The International News Safety Institute plans to study the issue as well, and will launch a global survey into violence against women journalists and the nature of the dangers they face in relation to their work, from physical threats to cyber-bulling. All women working in the news media are invited to participate.

And then there’s the unmasking option, which Gawker did in 2012 when it revealed that Michael Brutsch was actually the troll known as Violentacrez on Reddit. As writer Adrian Chen noted, “If you are capable of being offended, Brutsch has almost certainly done something that would offend you, then did his best to rub your face in it. His speciality is distributing images of scantily-clad underage girls, but as Violentacrez he also issued an unending fountain of racism, porn, gore, misogyny, incest, and exotic abominations yet unnamed, all on the sprawling online community Reddit. At the time I called Brutsch, his latest project was moderating a new section of Reddit where users posted covert photos they had taken of women in public, usually close-ups of their asses or breasts, for a voyeuristic sexual thrill.”

Brutsch was eventually fired from his real-world job after being outed.

Now as we all know female journalists aren’t the only ones being targeted by trolls. There have been way too many stories in the news about men using Craigslist to send strangers to rape ex-girlfriends, ex-employees trying get back at their former bosses by publishing defamatory comments and subscribing them to porn sites/magazines, and teens posting vicious rumors and lies about fellow students. The devastation felt by these victims is incalculable, and in some cases even led to suicide.

This type of behavior has to stop.

In recent years, politicians and law enforcement have stepped up efforts to combat the thieves and con artists. They’ve passed safety measures to battle against fraud, and created avenues for cybercrime victims to file complaints. Yet when it comes to trolls, there is generally little legal recourse. Victims can document the threats and defamatory comments, but that does not stop the abusers nor does it keep them from attacking others. So what else can we, as citizens of the Internet, do to end such atrocious behavior?

* Education is key to changing attitudes and making clear that the denigration of women and violence against them are unacceptable, Vivienne Hayes, chief executive of the Women’s Resource Centre, told CNN. “I hope the horrendous level of this kind of trolling is going to push this issue into the forefront” and prompt government action.

* Freedom of speech has its limits, and people need to learn what they are. You can’t yell “fire” in a crowded theatre. You can’t threaten violence with the intent of putting someone at risk for bodily harm or death. You do not have a constitutional right to tell lies that damage or defame the reputation of a person or organization.
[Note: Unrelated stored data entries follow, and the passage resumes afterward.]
import Summits.CriticalPhenomena.SAWScalingLimit.Theorems.BoundaryTP2Negative_Enumeration
import Summits.CriticalPhenomena.SAWScalingLimit.Theorems.BoundaryTP2Negative_BoxDomain
import Literature.Probability.RandomPlanarGeometry.SelfAvoidingWalkProofs
import HarnessLib

/-!
# Negative knowledge on crux `BoundaryTP2`, part 3: the 3 × 3 box, exact two-point sums

The box `{0,1,2}²` as `Ω₃ = siteDomain (boxSites (0,0) (2,2))`: bounded, simply connected, domain graph =
`ℤ²` induced on the box (`adj₃_iff`); neighbour lists `nb₃` (complete and sound), the length bound
`length_le_eight`, and **exact two-point sums** `Z₃_eq` at every fugacity by certified complete enumeration
(kernel `decide`), e.g. `Z((0,0),(1,1)) = 2x²+2x⁴+2x⁶+2x⁸`, `Z((0,1),(2,1)) = x²+6x⁴+2x⁶`.  Everything proved;
`xc_nonneg` is the unconditional `x_c > 0` (from `μ ≥ 2`). [folklore]
-/

namespace Summit.CriticalPhenomena.SAWScalingLimit.Theorems.BoundaryTP2.Negative

open Literature.Probability.LatticeModels Literature.Probability.RandomPlanarGeometry
open scoped ENNReal

section Box3


/-- The 3 × 3 box of sites as a lattice Dobrushin datum (nothing wired). [folklore] -/
def L₃ : LatticeDobrushin := LatticeDobrushin.ofBox ![0, 0] ![2, 2] ∅ (Set.empty_subset _)

/-- The 3 × 3 box domain `(-½, 5/2)²`. [folklore] -/
def Ω₃ : Set ℂ := siteDomain (boxSites ![0, 0] ![2, 2])

/-- `Ω₃` is bounded. [folklore] -/
theorem isBounded_Ω₃ : Bornology.IsBounded Ω₃ := isBounded_siteDomain (boxSites_finite _ _)

/-- `Ω₃` is simply connected (an open square). [folklore] -/
theorem simplyConnectedSpace_Ω₃ : SimplyConnectedSpace Ω₃ :=
  simplyConnectedSpace_siteDomain_boxSites (Fin.forall_fin_two.2 ⟨by decide, by decide⟩)

/-- The domain graph of `Ω₃` is `ℤ²` induced on the box. [folklore] -/
theorem adj₃_iff {x y : Site 2} : (discreteDomainGraph Ω₃ 1).Adj x y ↔
    (zdGraph 2).Adj x y ∧ x ∈ boxSites ![0, 0] ![2, 2] ∧ y ∈ boxSites ![0, 0] ![2, 2] :=
  L₃.adj_iff

/-- Membership in a box of sites is decidable. [folklore] -/
instance decMemBoxSites (x a b : Site 2) : Decidable (x ∈ boxSites a b) :=
  decidable_of_iff _ (mem_boxSites_iff (a := a) (b := b) (x := x)).symm

/-- Boolean membership in the box. [folklore] -/
def inBox₃ (x : Site 2) : Bool := decide (0 ≤ x 0) && decide (x 0 ≤ 2) && decide (0 ≤ x 1) && decide (x 1 ≤ 2)

/-- `inBox₃` is faithful. [folklore] -/
theorem inBox₃_iff (x : Site 2) : inBox₃ x = true ↔ x ∈ boxSites ![0, 0] ![2, 2] := by
  simp only [inBox₃, Bool.and_eq_true, decide_eq_true_eq, mem_boxSites_iff, Fin.forall_fin_two,
    Matrix.cons_val_zero, Matrix.cons_val_one]
  tauto

/-- Boolean equality of sites. [folklore] -/
def eqSite (u v : Site 2) : Bool := (u 0 == v 0) && (u 1 == v 1)

/-- `eqSite` is faithful. [folklore] -/
theorem eqSite_iff (u v : Site 2) : eqSite u v = true ↔ u = v := by
  simp only [eqSite, Bool.and_eq_true, beq_iff_eq]
  constructor
  · rintro ⟨h0, h1⟩
    exact funext (Fin.forall_fin_two.2 ⟨h0, h1⟩)
  · rintro rfl
    exact ⟨rfl, rfl⟩

/-- Candidate neighbours inside the box (for `u` in the box), in the order E, W, N, S. [folklore] -/
def nb₃ (u : Site 2) : List (Site 2) :=
  if inBox₃ u then [![u 0 + 1, u 1], ![u 0 - 1, u 1], ![u 0, u 1 + 1], ![u 0, u 1 - 1]].filter inBox₃ else []

/-- The four lattice neighbours of a site, as explicit vectors. [folklore] -/
theorem zdGraph_adj_cases {u w : Site 2} (h : (zdGraph 2).Adj u w) :
    w = ![u 0 + 1, u 1] ∨ w = ![u 0 - 1, u 1] ∨ w = ![u 0, u 1 + 1] ∨ w = ![u 0, u 1 - 1] := by
  obtain ⟨i, hi | hi⟩ := (zdGraph_adj_iff u w).1 h
  · fin_cases i
    · left; rw [hi]; funext j; fin_cases j <;> simp
    · right; right; left; rw [hi]; funext j; fin_cases j <;> simp
  · have hw : w = u - Pi.single i 1 := by rw [hi]; simp
    fin_cases i
    · right; left; rw [hw]; funext j; fin_cases j <;> simp
    · right; right; right; rw [hw]; funext j; fin_cases j <;> simp

/-- `nb₃` lists all neighbours in the domain graph. [folklore] -/
theorem mem_nb₃ (u w : Site 2) (h : (discreteDomainGraph Ω₃ 1).Adj u w) : w ∈ nb₃ u := by
  rw [adj₃_iff] at h
  obtain ⟨hadj, hu, hw⟩ := h
  rw [nb₃, if_pos ((inBox₃_iff u).2 hu), List.mem_filter]
  refine ⟨?_, (inBox₃_iff w).2 hw⟩
  rcases zdGraph_adj_cases hadj with h | h | h | h <;> simp [h]

/-- The four explicit vectors are lattice neighbours. [folklore] -/
theorem zdGraph_adj_of_cases {u w : Site 2}
    (h : w = ![u 0 + 1, u 1] ∨ w = ![u 0 - 1, u 1] ∨ w = ![u 0, u 1 + 1] ∨ w = ![u 0, u 1 - 1]) :
    (zdGraph 2).Adj u w := by
  rw [zdGraph_adj_iff]
  rcases h with rfl | rfl | rfl | rfl
  · exact ⟨0, Or.inl (funext (Fin.forall_fin_two.2 ⟨by simp, by simp⟩))⟩
  · exact ⟨0, Or.inr (funext (Fin.forall_fin_two.2 ⟨by simp, by simp⟩))⟩
  · exact ⟨1, Or.inl (funext (Fin.forall_fin_two.2 ⟨by simp, by simp⟩))⟩
  · exact ⟨1, Or.inr (funext (Fin.forall_fin_two.2 ⟨by simp, by simp⟩))⟩

/-- `nb₃` lists only neighbours in the domain graph (soundness). [folklore] -/
theorem nb₃_adj (u w : Site 2) (h : w ∈ nb₃ u) : (discreteDomainGraph Ω₃ 1).Adj u w := by
  unfold nb₃ at h
  split_ifs at h with hu
  · rw [List.mem_filter] at h
    refine adj₃_iff.2 ⟨zdGraph_adj_of_cases ?_, (inBox₃_iff u).1 hu, (inBox₃_iff w).1 h.2⟩
    simpa using h.1
  · simp at h

/-- The nine sites of the box. [folklore] -/
def T₃ : Finset (Site 2) :=
  {![0, 0], ![0, 1], ![0, 2], ![1, 0], ![1, 1], ![1, 2], ![2, 0], ![2, 1], ![2, 2]}

/-- `T₃` is the box. [folklore] -/
theorem mem_T₃_iff (x : Site 2) : x ∈ T₃ ↔ x ∈ boxSites ![0, 0] ![2, 2] := by
  constructor
  · intro h
    simp only [T₃, Finset.mem_insert, Finset.mem_singleton] at h
    rw [mem_boxSites_iff, Fin.forall_fin_two]
    rcases h with rfl | rfl | rfl | rfl | rfl | rfl | rfl | rfl | rfl <;> simp
  · intro h
    rw [mem_boxSites_iff, Fin.forall_fin_two] at h
    simp only [Matrix.cons_val_zero, Matrix.cons_val_one] at h
    obtain ⟨⟨h0, h0'⟩, h1, h1'⟩ := h
    have hx : x = ![x 0, x 1] := funext (Fin.forall_fin_two.2 ⟨rfl, rfl⟩)
    rw [hx]
    simp only [T₃, Finset.mem_insert, Finset.mem_singleton]
    interval_cases (x 0) <;> interval_cases (x 1) <;> simp

/-- The box has nine sites. [folklore] -/
theorem card_T₃ : T₃.card ≤ 9 := by
  unfold T₃
  repeat (refine (Finset.card_insert_le _ _).trans (Nat.succ_le_succ ?_))
  simp

/-- Every SAW of `Ω₃` has at most `8` steps. [folklore] -/
theorem length_le_eight {a b : Site 2} (ha : a ∈ boxSites ![0, 0] ![2, 2]) (γ : SAW.DomainSAW Ω₃ 1 a b) :
    γ.length ≤ 8 := by
  have h := length_lt_card_of_adj_mem T₃ (fun x y hxy => ?_) ((mem_T₃_iff a).2 ha) γ.walk γ.isPath
  · have := card_T₃
    change γ.walk.length ≤ 8
    omega
  · rw [adj₃_iff] at hxy
    exact ⟨(mem_T₃_iff x).2 hxy.2.1, (mem_T₃_iff y).2 hxy.2.2⟩

/-- Sums of `ofReal (x^k)` over a list. [folklore] -/
theorem sum_map_ofReal_pow {x : ℝ} (hx : 0 ≤ x) (l : List ℕ) :
    (l.map fun k => ENNReal.ofReal (x ^ k)).sum = ENNReal.ofReal (l.map fun k => x ^ k).sum := by
  induction l with
  | nil => simp
  | cons k l ih =>
    simp only [List.map_cons, List.sum_cons]
    rw [ih, ENNReal.ofReal_add (pow_nonneg hx k)]
    exact List.sum_nonneg (fun t ht => by
      rw [List.mem_map] at ht
      obtain ⟨m, -, rfl⟩ := ht
      exact pow_nonneg hx m)

/-- The fugacity-`x` two-point sum on `Ω₃` (for `x = x_c` this is `SAW.weight Ω₃ 1 a b univ`). [folklore] -/
noncomputable def Z₃ (x : ℝ) (a b : Site 2) : ℝ≥0∞ := ∑' γ : SAW.DomainSAW Ω₃ 1 a b, ENNReal.ofReal (x ^ γ.length)

/-- At the critical fugacity, `Z₃` is the route's weight. [folklore] -/
theorem weight_Ω₃_eq_Z₃ (a b : Site 2) : SAW.weight Ω₃ 1 a b Set.univ = Z₃ SAW.criticalFugacity a b :=
  weight_univ Ω₃ 1 a b

/-- **Exact two-point sums on the 3 × 3 box by certified complete enumeration**: if the enumerated supports
`a → b` have step counts `lens` (a `decide`-checkable fact), then `Z₃ x a b = Σ_{k ∈ lens} x^k`. [folklore] -/
theorem Z₃_eq {a b : Site 2} (ha : a ∈ boxSites ![0, 0] ![2, 2]) (lens : List ℕ)
    (hnodup : ((pathsFrom eqSite nb₃ 8 a []).filter (endsAt eqSite b)).Nodup)
    (hlens : ((pathsFrom eqSite nb₃ 8 a []).filter (endsAt eqSite b)).map (fun s => s.length - 1) = lens)
    {x : ℝ} (hx : 0 ≤ x) :
    Z₃ x a b = ENNReal.ofReal (lens.map fun k => x ^ k).sum := by
  have hmap : (((pathsFrom eqSite nb₃ 8 a []).filter (endsAt eqSite b)).map
      fun s => ENNReal.ofReal (x ^ (s.length - 1))).sum = ENNReal.ofReal (lens.map fun k => x ^ k).sum := by
    rw [← sum_map_ofReal_pow hx, ← hlens, List.map_map]
    rfl
  refine le_antisymm ?_ ?_
  · rw [← hmap]
    exact tsum_pow_le_of_enum eqSite eqSite_iff nb₃ mem_nb₃ 8 (length_le_eight ha) hnodup
  · rw [← hmap]
    exact sum_le_tsum_pow_of_enum eqSite eqSite_iff nb₃ nb₃_adj 8 hnodup

/-- `Z((0,0),(1,1)) = 2x²+2x⁴+2x⁶+2x⁸` (8 SAWs). [folklore] -/
theorem Z₃_00_11 {x : ℝ} (hx : 0 ≤ x) :
    Z₃ x ![0, 0] ![1, 1] = ENNReal.ofReal ([4, 8, 6, 2, 2, 6, 8, 4].map fun k => x ^ k).sum :=
  Z₃_eq (by decide) _ (by decide) (by decide) hx

/-- `Z((0,1),(2,1)) = x²+6x⁴+2x⁶` (9 SAWs). [folklore] -/
theorem Z₃_01_21 {x : ℝ} (hx : 0 ≤ x) :
    Z₃ x ![0, 1] ![2, 1] = ENNReal.ofReal ([2, 4, 4, 4, 4, 6, 4, 4, 6].map fun k => x ^ k).sum :=
  Z₃_eq (by decide) _ (by decide) (by decide) hx

/-- `x_c ≥ 0` (unconditional: from `μ ≥ 2`). [folklore] -/
theorem xc_nonneg : 0 ≤ SAW.criticalFugacity :=
  SAW.criticalFugacity_pos_lt_one'.1.le

/-- `Z((0,0),(1,1)) ≤ 2x²+2x⁴+2x⁶+2x⁸` at `x_c`. [folklore] -/
theorem weight_00_11_le : SAW.weight Ω₃ 1 ![0, 0] ![1, 1] Set.univ ≤
    ENNReal.ofReal ([4, 8, 6, 2, 2, 6, 8, 4].map fun k => SAW.criticalFugacity ^ k).sum := by
  rw [weight_Ω₃_eq_Z₃, Z₃_00_11 xc_nonneg]

/-- `Z((0,1),(2,1)) ≤ x²+6x⁴+2x⁶` at `x_c`. [folklore] -/
theorem weight_01_21_le : SAW.weight Ω₃ 1 ![0, 1] ![2, 1] Set.univ ≤
    ENNReal.ofReal ([2, 4, 4, 4, 4, 6, 4, 4, 6].map fun k => SAW.criticalFugacity ^ k).sum := by
  rw [weight_Ω₃_eq_Z₃, Z₃_01_21 xc_nonneg]

/-- An edge of `Ω₃` from decidable data. [folklore] -/
theorem adj₃ {x y : Site 2} (h : (zdGraph 2).Adj x y ∧ x ∈ boxSites ![0, 0] ![2, 2] ∧ y ∈ boxSites ![0, 0] ![2, 2]) :
    (discreteDomainGraph Ω₃ 1).Adj x y :=
  adj₃_iff.2 h

/-- The one-step SAW `(0,0) → (0,1)`. [folklore] -/
def γ₀₀₀₁ : SAW.DomainSAW Ω₃ 1 ![0, 0] ![0, 1] :=
  ⟨SimpleGraph.Walk.cons (adj₃ (by decide)) SimpleGraph.Walk.nil, by
    simp [SimpleGraph.Walk.isPath_def]⟩

/-- The one-step SAW `(1,1) → (2,1)`. [folklore] -/
def γ₁₁₂₁ : SAW.DomainSAW Ω₃ 1 ![1, 1] ![2, 1] :=
  ⟨SimpleGraph.Walk.cons (adj₃ (by decide)) SimpleGraph.Walk.nil, by
    simp [SimpleGraph.Walk.isPath_def]⟩

/-- `x_c ≤ Z((0,0),(0,1))`. [folklore] -/
theorem le_weight_00_01 : ENNReal.ofReal SAW.criticalFugacity ≤ SAW.weight Ω₃ 1 ![0, 0] ![0, 1] Set.univ := by
  have h := single_le_weight_univ γ₀₀₀₁
  rwa [show γ₀₀₀₁.length = 1 from rfl, pow_one] at h

/-- `x_c ≤ Z((1,1),(2,1))`. [folklore] -/
theorem le_weight_11_21 : ENNReal.ofReal SAW.criticalFugacity ≤ SAW.weight Ω₃ 1 ![1, 1] ![2, 1] Set.univ := by
  have h := single_le_weight_univ γ₁₁₂₁
  rwa [show γ₁₁₂₁.length = 1 from rfl, pow_one] at h

/-- SAW `(0,0) → (1,0) → (1,1)`. [folklore] -/
def P₁ : SAW.DomainSAW Ω₃ 1 ![0, 0] ![1, 1] :=
  ⟨.cons (adj₃ (y := ![1, 0]) (by decide)) (.cons (adj₃ (by decide)) .nil), by
    simp [SimpleGraph.Walk.isPath_def]⟩

/-- SAW `(0,1) → (0,2) → (1,2) → (2,2) → (2,1)`. [folklore] -/
def Q₁ : SAW.DomainSAW Ω₃ 1 ![0, 1] ![2, 1] :=
  ⟨.cons (adj₃ (y := ![0, 2]) (by decide)) (.cons (adj₃ (y := ![1, 2]) (by decide))
    (.cons (adj₃ (y := ![2, 2]) (by decide)) (.cons (adj₃ (by decide)) .nil))), by
    simp [SimpleGraph.Walk.isPath_def]⟩

/-- SAW `(0,0) → (1,0) → (2,0) → (2,1)`. [folklore] -/
def P₂ : SAW.DomainSAW Ω₃ 1 ![0, 0] ![2, 1] :=
  ⟨.cons (adj₃ (y := ![1, 0]) (by decide)) (.cons (adj₃ (y := ![2, 0]) (by decide))
    (.cons (adj₃ (by decide)) .nil)), by
    simp [SimpleGraph.Walk.isPath_def]⟩

/-- SAW `(1,1) → (0,1)`. [folklore] -/
def Q₂ : SAW.DomainSAW Ω₃ 1 ![1, 1] ![0, 1] :=
  ⟨.cons (adj₃ (by decide)) .nil, by simp [SimpleGraph.Walk.isPath_def]⟩

end Box3

end Summit.CriticalPhenomena.SAWScalingLimit.Theorems.BoundaryTP2.Negative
* If you see something, say something. Don’t allow trolls to take over your blogs or social media feeds. If you spy terrible comments, delete them. If the abusers continue to spew their hatred at you, ban their IP address. And if you notice that trolls are attacking someone else, don’t ignore the problem. Stand up for the victim and make it clear that such cruelty is not acceptable under any circumstances.

* Internet providers and Website administrators must be more proactive against threatening and defamatory speech. Earlier this month, Twitter announced that it would create an “in-tweet” report button and roll it out to all platforms. This is an excellent start. Hiring moderators, banning users who abuse others, blocking anonymous users and sharing threats with authorities would be a great second step.

* Train the police. Many departments are becoming savvy social media users, as evidenced by the official usage of Twitter and Facebook and Instagram and Google+ to share Amber Alerts and BOLOs. But officers also need to learn how to deal with cases of cyber-bullying, cyber-stalking and cyber-scams.

* Arrest the perpetrators. Police in England did just that last month, in response to online threats made against Criado-Perez and politician Stella Creasy. Perhaps a bit of jail time will make trolls think twice before typing out another online threat.

* Lastly, the Internet community must discuss this issue, and create clear and helpful guidelines for victims of online abuse.

No one should have to suffer in silence.